Some powerful voices are coming from the Global South to point out the challenge of generating capital to deal with the climate crisis when so many of these countries are under staggering debt. That’s not just low-income countries. It’s often middle-income countries as well. The debt inhibits the renewable energy investment that the IPCC is saying is necessary to get to 1.5 degrees. So the wealthy countries, including China, need to find a way to work on debt relief to free capital. There have been some good examples. Recently, China’s willingness to work with the multilateral community in Zambia is seen as one good step in the right direction.

Fatih Birol, the head of the International Energy Agency, has said very clearly that we should be reaching peak oil by 2025. At the same time, there is interesting coverage in the last couple of weeks that you can see in the Financial Times about Exxon purchasing Pioneer Shale for $60 billion. Then even more recently Chevron purchasing Hess for a similar amount. In each case, it is investment in increased extraction. Hess has a high degree of ownership on the Guyana Basin, which is seen as one of the largest untapped oil reserves in the world. So if these are to be developed, then the concept of peak oil is challenged.

Many in the environmental community are worried there is a sense among some participants in this global debate that it can be okay to “overshoot” 1.5 degrees. Because removal activity is going to somehow enable us to go beyond 1.5 and come back to that temperature by eventually taking the excess carbon out of the atmosphere. What types of technologies is the world willing to consider to be acceptable market approaches to be used to offset emissions?

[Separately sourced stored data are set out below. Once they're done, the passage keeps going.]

/-- The evaluation-section binder GENERATED by the lifted multiplicative kit (abc-iut-L5-t3's `MultKit.evalBinder`, with
`hne`/`hrig` discharged). ([IUTchI] Ex 4.4 (ii) p.107) [claim: Mochizuki2012, status: disputed] -/
noncomputable abbrev evalBinder : (kit l hl5).EvalBinder :=
  (multKit l hl5).evalBinder hl5 (zero l hl5) (hne l hl5) (hrig l hl5)

/-- **The §4 datum at universe `1`**: abc-iut-L5-t3's converse datum over the lifted closed data.
([IUTchI] Def 4.1 p.95) [claim: Mochizuki2012, status: disputed] -/
noncomputable abbrev datum : BaseThetaDatum.{1} :=
  ofKitCore (kit l hl5) hl5 (bad_not_arc l hl5) (bad_nonempty l hl5) (nfKit l hl5) (MonoBinder.tautological _)
    (evalBinder l hl5)

/-- The ℱ-level core agreement at the closed data. ([IUTchI] Def 5.2 (i) p.134) [claim: Mochizuki2012, status: disputed] -/
noncomputable abbrev fKitCore :=
  S5Local.FKitCore.ofKitCore (kit l hl5) hl5 (bad_not_arc l hl5) (bad_nonempty l hl5) (nfKit l hl5)
    (MonoBinder.tautological _) (evalBinder l hl5) (hval l hl5) (multKit l hl5)

/-- The `φ^NF` dictionary at the closed data (abc-iut-L5-t3's identity dictionary). ([IUTchI] Ex 4.3 (ii) p.99) [claim: Mochizuki2012, status: disputed] -/
noncomputable abbrev nfLink :=
  NFLink.ofKit (kit l hl5) hl5 (bad_not_arc l hl5) (bad_nonempty l hl5) (nfKit l hl5) (MonoBinder.tautological _)
    (evalBinder l hl5)

/-- **`S5Local.ofDatum` FIRED**: abc-iut-L5-t5's ΘNF-side kit instantiated at closed data (universe `1`) — its type of
ΘNF-Hodge theaters IS abc-iut-L5-t3's Def 5.5 (iii) structure over the datum. ([IUTchI] Def 5.5 (iii) p.153) [claim: Mochizuki2012, status: disputed] -/
noncomputable def thetaNFKit : (kit l hl5).S5Local (multKit l hl5) (FKit.ofBase (kit l hl5) (multKit l hl5)) :=
  S5Local.ofDatum (fKitCore l hl5) (nfLink l hl5)

/-- **`IsoKit.ofDatum` FIRED** at the same closed data. ([IUTchI] Def 5.5 (iii) p.153) [claim: Mochizuki2012, status: disputed] -/
noncomputable def isoKit : (thetaNFKit l hl5).IsoKit :=
  S5Local.IsoKit.ofDatum (fKitCore l hl5) (nfLink l hl5)

/-- The fired kit's type of ΘNF-Hodge theaters is abc-iut-L5-t3's `ThetaNFHodgeTheater` over the closed datum
(definitional). ([IUTchI] Def 5.5 (iii) p.153) [claim: Mochizuki2012, status: disputed] -/
theorem thetaNFKit_thetaNFHT :
    (thetaNFKit l hl5).ThetaNFHT =
      (S5Local.ofKitCore (kit l hl5) hl5 (bad_not_arc l hl5) (bad_nonempty l hl5) (nfKit l hl5)
        (MonoBinder.tautological _) (evalBinder l hl5) (hval l hl5)).ThetaNFHodgeTheater := rfl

Let me just step back to Sue’s comment about the Kyoto Protocol. The United States was a tremendous force in designing the Kyoto Protocol’s market mechanisms. The Clean Development Mechanism was created under the protocol to set up means for purchasing reduction offsets in the developing world. Well, today under the Paris Agreement there is the Article 6.4 mechanism. That’s trying to build on the CDM and improve its credibility and integrity.

We need to do a better job of identifying market activity that is credible, that is permanent, that avoids leakage, and that is truly additional from what otherwise would happen. So the carbon market discussion is a critical one to follow. It’s one where the multilateral development banks are trying to bring the credibility of their operations into those types of activities because they operate from beginning of the operation and continue to monitor it through to the end.

So the role of the multilateral banks in looking at these emerging markets and developing countries that are critical, if we’re going to start to reduce emissions as much as we want to, is to help these countries track and authorize emission reductions in a way that the market is going to feel confident.

That if they invest in this type of activities, they aren’t going to be subject to greenwashing claims or, as we saw recently with Delta Airlines, brought into a class action lawsuit by passengers who felt that they were misled by the claim that they were flying on an airline that was carbon neutral. That case was followed by one against KLM not long after. So if we’re going to have the private sector do this, we need to help set the rules and the credibility of the carbon market so they can really achieve that ambition.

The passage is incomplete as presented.